With the concept gaining immense popularity, developments in this space and more frequent that ever:
In April 2021, Zoomo introduced the Zoomo Sport e-bike. This e-bike comes with intelligent features such as GPS tracker, Zoomo recovery, intelligent traction control that auto detects wet roads, and reduction in wheel slippage.
In November 2019, Bolt Bikes, an Australia-based startup, launched flexible subscriptions for electric bikes on a week-to-week contract for US$ 39. Additional facilities on the platform include fleet management, financing, and servicing of e-bikes.
"E-bike subscription platform providers should focus on offering e-bikes with intelligent features such as GPS tracking, traction control, remote locking, and crash detection," says a Persistence Market Research analyst.
Rise in Fuel Prices to Propel Market Growth
Electricity used in electric vehicles is stored in the form of chemical energy in the batteries. These batteries are recharged by the transmission of electricity from an outside source. The main source of electricity for recharging batteries is the overhead lines of grid networks that are mainly produced from coal and renewable sources.
Growth in the transportation sector has severely depleted non-renewable petroleum reserves, causing fuel prices to rise. This rise will be exponential over the coming years as crude oil reserves will further reduce, leading to higher demand, paving the way for the growth of vehicles running on alternate sources of energy.
As such, high price of fuel is increasing the adoption of e-bikes across various countries. E-bike usage is increasing for avoiding traffic in big cities and for reducing carbon footprint. Businesses are subscribing to e-bikes on various subscription platforms, as this is an affordable way to own an e-bike.

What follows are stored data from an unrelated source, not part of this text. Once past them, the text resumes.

import Summits.QuantumFields.YangMills.Theorems.BalabanUVNodesN11Sect3SupplyDefs
import Literature.MathematicalPhysics.QuantumFieldTheory.Balaban1983to89.B14SeparationOfRecord
import Literature.MathematicalPhysics.QuantumFieldTheory.Balaban1983to89.B16RLeafRecord11

/-!
# DAG node N11 — [III] §3's SUPPLY IS NEEDED ONLY AT THE EXPANSION SEQUENCES WITH A PRESENT PARENT: if `ρ_k(init s′) ≡ 0` (an absent ∕ dead parent — e.g. `init s′` off the
# range of the level-`k` selector) then `𝐓ρ_k(s′) ≡ 0` and the 𝐓-image clause at `s′` holds by its zero disjunct; so `Sect3SupplyAt θ p k` follows from a supply that serves
# the clause only where `ρ_k(init s′) ≢ 0` (laws everywhere)

Cell `pub-ymgap`, YM-PLAN Track A (HUMAN RULING D-0062), seat `pub-ymgap-dag-n11-e` (g14; R134 fan-out row N11∕s3), route `BalabanUVNodes` rev 25 (v1.7 `CoPH` key), item K1⁷
`StabilityBAtRecordR13SepCoPH` = stmt-QuantumFields-20542 (helper lane, count-neutral).  [III] = [Balaban1988Convergent], [IV] = [Balaban1989LargeFieldI].  Over this seat's
`…Sect3SupplyDefs` (g14, `Sect3SupplyAt`), `…B14SeparationOfRecord` (`slotsTOfRecord_succ_eq_zero_of_init_eq_zero`: an absent parent has absent children, pre-𝐑) and
`…B16RLeafRecord11` (n13-c's empty-fibre algebra `rstepSlotOfRecord_of_not_mem_range`).

WHY THIS FILE.  `Sect3SupplyAt θ p k` (this seat's `…Sect3SupplyDefs`) asks [III] §3's 𝐓-image clause at EVERY expansion sequence `s′` (`Ω_{k+1}(s′) ≠ ∅`).  But the 𝐓-image
slot at `s′` is the kernel transport of `w(s′)·χ_k(init s′)·ρ_k(init s′)` ((3.24)–(3.25); def-T's `slotsTOfRecord_succ`), so it VANISHES IDENTICALLY whenever the parent slot
`ρ_k(init s′)` does — in particular whenever `init s′` lies off the range of the level-`k` selector (the (0.3) fibre is empty: n13-c's algebra), e.g. at every history that 𝐑 of
record has already resummed onto another one.  There the clause holds by its ZERO DISJUNCT, whatever candidate terms are offered.  HENCE the supplier's genuine burden is the set
of expansion children of PRESENT parents; this file records the reduction so that a §3 supplier (or a refuter) reads the exact target:
§1 `slotsOfRecord₁₃H_succ_eq_zero_of_not_mem_range` (Stage-13 `H` twin of `…B16RLeafRecord12.slotsOfRecord₁₂_succ_eq_zero_of_not_mem_range`: off the range of
   `θ.ppSel p g (k+1)` the post-𝐑 slot of `ρ_{k+1}` is the zero function) · `slotsTOfRecord₁₃H_succ_eq_zero_of_init_eq_zero` (absent parent ⇒ absent 𝐓-image child).
§2 ★ `sect3SupplyAt_of_supply_at_present_parents` — `Sect3SupplyAt θ p k` from a supply whose clause is asked only at the expansion sequences with `ρ_k(init s′) ≢ 0`
   (laws `Sect2.LawsT … k` still at every expansion sequence; bookkeeping at the no-expansion ones unchanged).
§3 ★ `sect3SupplyAt_succ_of_supply_at_selected_parents` — at a level `k+1 ≥ 1`: the clause asked only at the expansion sequences of length `k+2` whose parent lies IN THE RANGE
   of the level-`(k+1)` selector `θ.ppSel p g (k+1)` (at node00-def-K0a's live selector: a LIVE parent).

HONEST FRAMING.  Count-neutral kernel bookkeeping (two zero lemmas and a case split); the supply at present parents is DISPLAYED, not discharged; nothing of Bałaban asserted;
N11 NOT discharged; K1⁷ NOT closed; counts unmoved (typed 28∕28 · discharged 5∕27).  One finite `𝕋⁴_{L^K}` programme at fixed `ε = L^{−K}`; NOT ℝ⁴, NOT OS, NOT a mass gap,
NOT Clay.
Sources: [III] (3.1) p.264, (3.24)–(3.25) p.270, (2.17)–(2.18) p.257, §3 p.279; [IV] (0.3) p.176.
-/

noncomputable section

open MeasureTheory
open scoped BigOperators Matrix.Norms.L2Operator

namespace Summit.QuantumFields.YangMills.Theorems.BalabanUVNodesN11Sect3SupplyPresentParents

open Literature.MathematicalPhysics.QuantumFieldTheory.Balaban1983to89 T4Continuum Node00 Node00.Tk DagBinding
open Literature.MathematicalPhysics.QuantumFieldTheory.Balaban1983to89.B14SeparationOfRecord (slotsTOfRecord_succ_eq_zero_of_init_eq_zero)
open Literature.MathematicalPhysics.QuantumFieldTheory.Balaban1983to89.B16RLeafRecord11 (rstepSlotOfRecord_of_not_mem_range)
open BalabanUVNodesN11Sect3SupplyDefs

variable {F : T4Family} {N : ℕ} [NeZero N]
variable (θ : Stage13HParams F N) (p : B12.RunParams)

/-! ## §1. Absent parents: off the selector's range the post-𝐑 slot is zero; an absent parent has an absent 𝐓-image child -/

section Absent

/-- **OFF THE RANGE OF THE LEVEL-`(k+1)` SELECTOR THE POST-𝐑 SLOT OF `ρ_{k+1}` IS THE ZERO FUNCTION** at a v1.7 parameter (def-T's `slotsOfRecord_succ` + n13-c's empty-fibre
algebra `rstepSlotOfRecord_of_not_mem_range`; the Stage-13 `H` twin of `…B16RLeafRecord12.slotsOfRecord₁₂_succ_eq_zero_of_not_mem_range`). [cite: Balaban1989LargeFieldI, (0.3) p.176; Balaban1988Convergent, (2.17)–(2.18) p.257] -/
theorem slotsOfRecord₁₃H_succ_eq_zero_of_not_mem_range (k : ℕ) (s' : SeqOfRecord F θ.ν θ.τ9.M (gOfRecord₁₃ F N θ.toStage13Params p) p.K (k + 1))
    (hs' : s' ∉ Set.range (θ.ppSel p (gOfRecord₁₃ F N θ.toStage13Params p) (k + 1))) :
    slotsOfRecord F N θ.ν θ.τ9 (EOfRecord₁₃ F N θ.toStage13Params) (wOfRecord₉ F N θ.toStage9Params) θ.ppSel p (gOfRecord₁₃ F N θ.toStage13Params p) (k + 1) s' = 0 := by
  funext V
  rw [slotsOfRecord_succ]
  exact rstepSlotOfRecord_of_not_mem_range θ.ν θ.τ9 θ.ppSel p _ (k + 1) _ s' hs' V

/-- **AN ABSENT PARENT HAS AN ABSENT 𝐓-IMAGE CHILD** at a v1.7 parameter: `ρ_k(init s′) ≡ 0 ⇒ 𝐓ρ_k(s′) ≡ 0` (the transport of `w·χ·0`; this seat's
`…B14SeparationOfRecord.slotsTOfRecord_succ_eq_zero_of_init_eq_zero` read at the record's families). [cite: Balaban1988Convergent, (3.1) p.264, (3.24)–(3.25) p.270] -/
theorem slotsTOfRecord₁₃H_succ_eq_zero_of_init_eq_zero {k : ℕ} (s' : SeqOfRecord F θ.ν θ.τ9.M (gOfRecord₁₃ F N θ.toStage13Params p) p.K (k + 1))
    (h0 : slotsOfRecord F N θ.ν θ.τ9 (EOfRecord₁₃ F N θ.toStage13Params) (wOfRecord₉ F N θ.toStage9Params) θ.ppSel p (gOfRecord₁₃ F N θ.toStage13Params p) k s'.init = 0) :
    slotsTOfRecord F N θ.ν θ.τ9 (EOfRecord₁₃ F N θ.toStage13Params) (wOfRecord₉ F N θ.toStage9Params) θ.ppSel p (gOfRecord₁₃ F N θ.toStage13Params p) (k + 1) s' = 0 :=
  slotsTOfRecord_succ_eq_zero_of_init_eq_zero F N θ.ν θ.τ9 _ _ θ.ppSel p _ _ s' h0

end Absent

/-! ## §2. The supply is needed only at the expansion children of PRESENT parents -/

section Present

/-- **★ `Sect3SupplyAt θ p k` FROM A SUPPLY SERVING THE EXPANSION CHILDREN OF PRESENT PARENTS ONLY**: for every exposed witness a candidate family with the no-expansion bookkeeping,
the 𝐓-image laws at EVERY expansion sequence, and the 𝐓-image clause at the expansion sequences `s′` with `ρ_k(init s′) ≢ 0` — at the others the clause holds by its zero
disjunct (§1). [cite: Balaban1988Convergent, Theorem p.245, §3 p.279, (3.24)–(3.25) p.270, (2.17)–(2.18) p.257] -/
theorem sect3SupplyAt_of_supply_at_present_parents (k : ℕ)
    (h : ∀ (t : SeqOfRecord F θ.ν θ.τ9.M (gOfRecord₁₃ F N θ.toStage13Params p) p.K k → Sect2.TermValues (F.P p.K) (MatA N) (FluctV N) θ.τ9.M) (Ek : SeqOfRecord F θ.ν θ.τ9.M (gOfRecord₁₃ F N θ.toStage13Params p) p.K k → ℝ),
      HasSect2FormAtZS F N (FluctV N) p.K (settingOfRecord₁₃ F N θ.toStage13Params p) k (θ.rzAt p) (WtOfRecord₁₃H F N θ p) (UbgOfRecord₁₃CoP F N θ.toStage13Params p k)
        (fun s u => Sect2.LawsRT (sect2TowerOfRecord F N (FluctV N) p.K (settingOfRecord₁₃ F N θ.toStage13Params p) (θ.rzAt p s) s u) (settingOfRecord₁₃ F N θ.toStage13Params p).lf k)
        (slotsOfRecord F N θ.ν θ.τ9 (EOfRecord₁₃ F N θ.toStage13Params) (wOfRecord₉ F N θ.toStage9Params) θ.ppSel p (gOfRecord₁₃ F N θ.toStage13Params p) k) t Ek →
      ∃ (tT : SeqOfRecord F θ.ν θ.τ9.M (gOfRecord₁₃ F N θ.toStage13Params p) p.K (k + 1) → Sect2.TermValues (F.P p.K) (MatA N) (FluctV N) θ.τ9.M) (EkT : SeqOfRecord F θ.ν θ.τ9.M (gOfRecord₁₃ F N θ.toStage13Params p) p.K (k + 1) → ℝ),
        Sect2.UniversalE tT ∧
        (∀ s : SeqOfRecord F θ.ν θ.τ9.M (gOfRecord₁₃ F N θ.toStage13Params p) p.K (k + 1), s.Ω (k + 1) = ∅ →
          (∀ j, j ≤ k → ∀ X z g φ, (tT s).E j X z g φ = (t s.init).E j X z g φ) ∧ (∀ j, j ≤ k → ∀ X φ, (tT s).R j X φ = (t s.init).R j X φ) ∧
          (∀ j, j ≤ k → ∀ X φ a, (tT s).B j X φ a = (t s.init).B j X φ a) ∧
          (∀ X φ, (tT s).R (k + 1) X φ = 0) ∧ (∀ X φ a, (tT s).B (k + 1) X φ a = 0) ∧ EkT s = Ek s.init) ∧
        (∀ s : SeqOfRecord F θ.ν θ.τ9.M (gOfRecord₁₃ F N θ.toStage13Params p) p.K (k + 1), s.Ω (k + 1) ≠ ∅ →
          Sect2.LawsT (sect2TowerOfRecord F N (FluctV N) p.K (settingOfRecord₁₃ F N θ.toStage13Params p) (θ.rzAt p s) s (tT s)) (settingOfRecord₁₃ F N θ.toStage13Params p).lf (settingOfRecord₁₃ F N θ.toStage13Params p).βc k ∧
          (slotsOfRecord F N θ.ν θ.τ9 (EOfRecord₁₃ F N θ.toStage13Params) (wOfRecord₉ F N θ.toStage9Params) θ.ppSel p (gOfRecord₁₃ F N θ.toStage13Params p) k s.init ≠ 0 →
            (slotsTOfRecord F N θ.ν θ.τ9 (EOfRecord₁₃ F N θ.toStage13Params) (wOfRecord₉ F N θ.toStage9Params) θ.ppSel p
              (gOfRecord₁₃ F N θ.toStage13Params p) (k + 1) s = 0 ∨
            ∀ᵐ V' ∂fieldMeasure (F.P p.K) (k + 1) (SU N),
              chiSeqOfRecord F N θ.ν θ.τ9.M (gOfRecord₁₃ F N θ.toStage13Params p) p.K (k + 1) s V' ≠ 0 →
                slotsTOfRecord F N θ.ν θ.τ9 (EOfRecord₁₃ F N θ.toStage13Params) (wOfRecord₉ F N θ.toStage9Params) θ.ppSel p
                    (gOfRecord₁₃ F N θ.toStage13Params p) (k + 1) s V' =
                  sect2Slot F N (FluctV N) p.K (settingOfRecord₁₃ F N θ.toStage13Params p) (θ.rzAt p s) (WtOfRecord₁₃H F N θ p s) s (tT s) (EkT s)
                    (UbgOfRecord₁₃CoP F N θ.toStage13Params p (k + 1) s) V')))) :
    Sect3SupplyAt θ p k := by
  intro t Ek hS
  obtain ⟨tT, EkT, hu, hbk, hx⟩ := h t Ek hS
  refine ⟨tT, EkT, hu, hbk, fun s hs => ⟨(hx s hs).1, ?_⟩⟩
  by_cases h0 : slotsOfRecord F N θ.ν θ.τ9 (EOfRecord₁₃ F N θ.toStage13Params) (wOfRecord₉ F N θ.toStage9Params) θ.ppSel p (gOfRecord₁₃ F N θ.toStage13Params p) k s.init = 0
  · exact Or.inl (slotsTOfRecord₁₃H_succ_eq_zero_of_init_eq_zero θ p s h0)
  · exact (hx s hs).2 h0

end Present

/-! ## §3. At a positive level: only the expansion children of SELECTED parents (range points of the selector) -/

section Selected

/-- **★ `Sect3SupplyAt θ p (k+1)` FROM A SUPPLY SERVING THE EXPANSION CHILDREN OF SELECTED PARENTS ONLY**: at a level `k+1 ≥ 1` the parent of a history `s′` of length `k+2` is
PRESENT only if it lies in the range of the level-`(k+1)` selector `θ.ppSel p g (k+1)` (§1) — at node00-def-K0a's live selector: only if it is LIVE.  So the clause is asked
only there. [cite: Balaban1988Convergent, Theorem p.245, §3 p.279, (3.24)–(3.25) p.270; Balaban1989LargeFieldI, (0.3) p.176] -/
theorem sect3SupplyAt_succ_of_supply_at_selected_parents (k : ℕ)
    (h : ∀ (t : SeqOfRecord F θ.ν θ.τ9.M (gOfRecord₁₃ F N θ.toStage13Params p) p.K (k + 1) → Sect2.TermValues (F.P p.K) (MatA N) (FluctV N) θ.τ9.M) (Ek : SeqOfRecord F θ.ν θ.τ9.M (gOfRecord₁₃ F N θ.toStage13Params p) p.K (k + 1) → ℝ),
      HasSect2FormAtZS F N (FluctV N) p.K (settingOfRecord₁₃ F N θ.toStage13Params p) (k + 1) (θ.rzAt p) (WtOfRecord₁₃H F N θ p) (UbgOfRecord₁₃CoP F N θ.toStage13Params p (k + 1))
        (fun s u => Sect2.LawsRT (sect2TowerOfRecord F N (FluctV N) p.K (settingOfRecord₁₃ F N θ.toStage13Params p) (θ.rzAt p s) s u) (settingOfRecord₁₃ F N θ.toStage13Params p).lf (k + 1))
        (slotsOfRecord F N θ.ν θ.τ9 (EOfRecord₁₃ F N θ.toStage13Params) (wOfRecord₉ F N θ.toStage9Params) θ.ppSel p (gOfRecord₁₃ F N θ.toStage13Params p) (k + 1)) t Ek →
      ∃ (tT : SeqOfRecord F θ.ν θ.τ9.M (gOfRecord₁₃ F N θ.toStage13Params p) p.K (k + 1 + 1) → Sect2.TermValues (F.P p.K) (MatA N) (FluctV N) θ.τ9.M) (EkT : SeqOfRecord F θ.ν θ.τ9.M (gOfRecord₁₃ F N θ.toStage13Params p) p.K (k + 1 + 1) → ℝ),
        Sect2.UniversalE tT ∧
        (∀ s : SeqOfRecord F θ.ν θ.τ9.M (gOfRecord₁₃ F N θ.toStage13Params p) p.K (k + 1 + 1), s.Ω (k + 1 + 1) = ∅ →
          (∀ j, j ≤ k + 1 → ∀ X z g φ, (tT s).E j X z g φ = (t s.init).E j X z g φ) ∧ (∀ j, j ≤ k + 1 → ∀ X φ, (tT s).R j X φ = (t s.init).R j X φ) ∧
          (∀ j, j ≤ k + 1 → ∀ X φ a, (tT s).B j X φ a = (t s.init).B j X φ a) ∧
          (∀ X φ, (tT s).R (k + 1 + 1) X φ = 0) ∧ (∀ X φ a, (tT s).B (k + 1 + 1) X φ a = 0) ∧ EkT s = Ek s.init) ∧
        (∀ s : SeqOfRecord F θ.ν θ.τ9.M (gOfRecord₁₃ F N θ.toStage13Params p) p.K (k + 1 + 1), s.Ω (k + 1 + 1) ≠ ∅ →
          Sect2.LawsT (sect2TowerOfRecord F N (FluctV N) p.K (settingOfRecord₁₃ F N θ.toStage13Params p) (θ.rzAt p s) s (tT s)) (settingOfRecord₁₃ F N θ.toStage13Params p).lf (settingOfRecord₁₃ F N θ.toStage13Params p).βc (k + 1) ∧
         
          (s.init ∈ Set.range (θ.ppSel p (gOfRecord₁₃ F N θ.toStage13Params p) (k + 1)) → (slotsTOfRecord F N θ.ν θ.τ9 (EOfRecord₁₃ F N θ.toStage13Params) (wOfRecord₉ F N θ.toStage9Params) θ.ppSel p
              (gOfRecord₁₃ F N θ.toStage13Params p) (k + 1 + 1) s = 0 ∨
            ∀ᵐ V' ∂fieldMeasure (F.P p.K) (k + 1 + 1) (SU N),
              chiSeqOfRecord F N θ.ν θ.τ9.M (gOfRecord₁₃ F N θ.toStage13Params p) p.K (k + 1 + 1) s V' ≠ 0 →
                slotsTOfRecord F N θ.ν θ.τ9 (EOfRecord₁₃ F N θ.toStage13Params) (wOfRecord₉ F N θ.toStage9Params) θ.ppSel p
                    (gOfRecord₁₃ F N θ.toStage13Params p) (k + 1 + 1) s V' =
                  sect2Slot F N (FluctV N) p.K (settingOfRecord₁₃ F N θ.toStage13Params p) (θ.rzAt p s) (WtOfRecord₁₃H F N θ p s) s (tT s) (EkT s)
                    (UbgOfRecord₁₃CoP F N θ.toStage13Params p (k + 1 + 1) s) V')))) :
    Sect3SupplyAt θ p (k + 1) := by
  refine sect3SupplyAt_of_supply_at_present_parents θ p (k + 1) fun t Ek hS => ?_
  obtain ⟨tT, EkT, hu, hbk, hx⟩ := h t Ek hS
  refine ⟨tT, EkT, hu, hbk, fun s hs => ⟨(hx s hs).1, fun hne => (hx s hs).2 ?_⟩⟩
  by_contra hmem
  exact hne (slotsOfRecord₁₃H_succ_eq_zero_of_not_mem_range θ p k s.init hmem)

end Selected

end Summit.QuantumFields.YangMills.Theorems.BalabanUVNodesN11Sect3SupplyPresentParents

end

Persistence Market Research's report on the e-bike subscription platform market is segmented into four major sections – revenue model (monthly, quarterly, annually, pay-as-you-go), bike type (e-bicycles, e-scooters), end user (individuals, commercial), and region (North America, Latin America, Europe, East Asia, South Asia & Pacific, and the Middle East & Africa), to help readers understand and evaluate the lucrative opportunities in the market.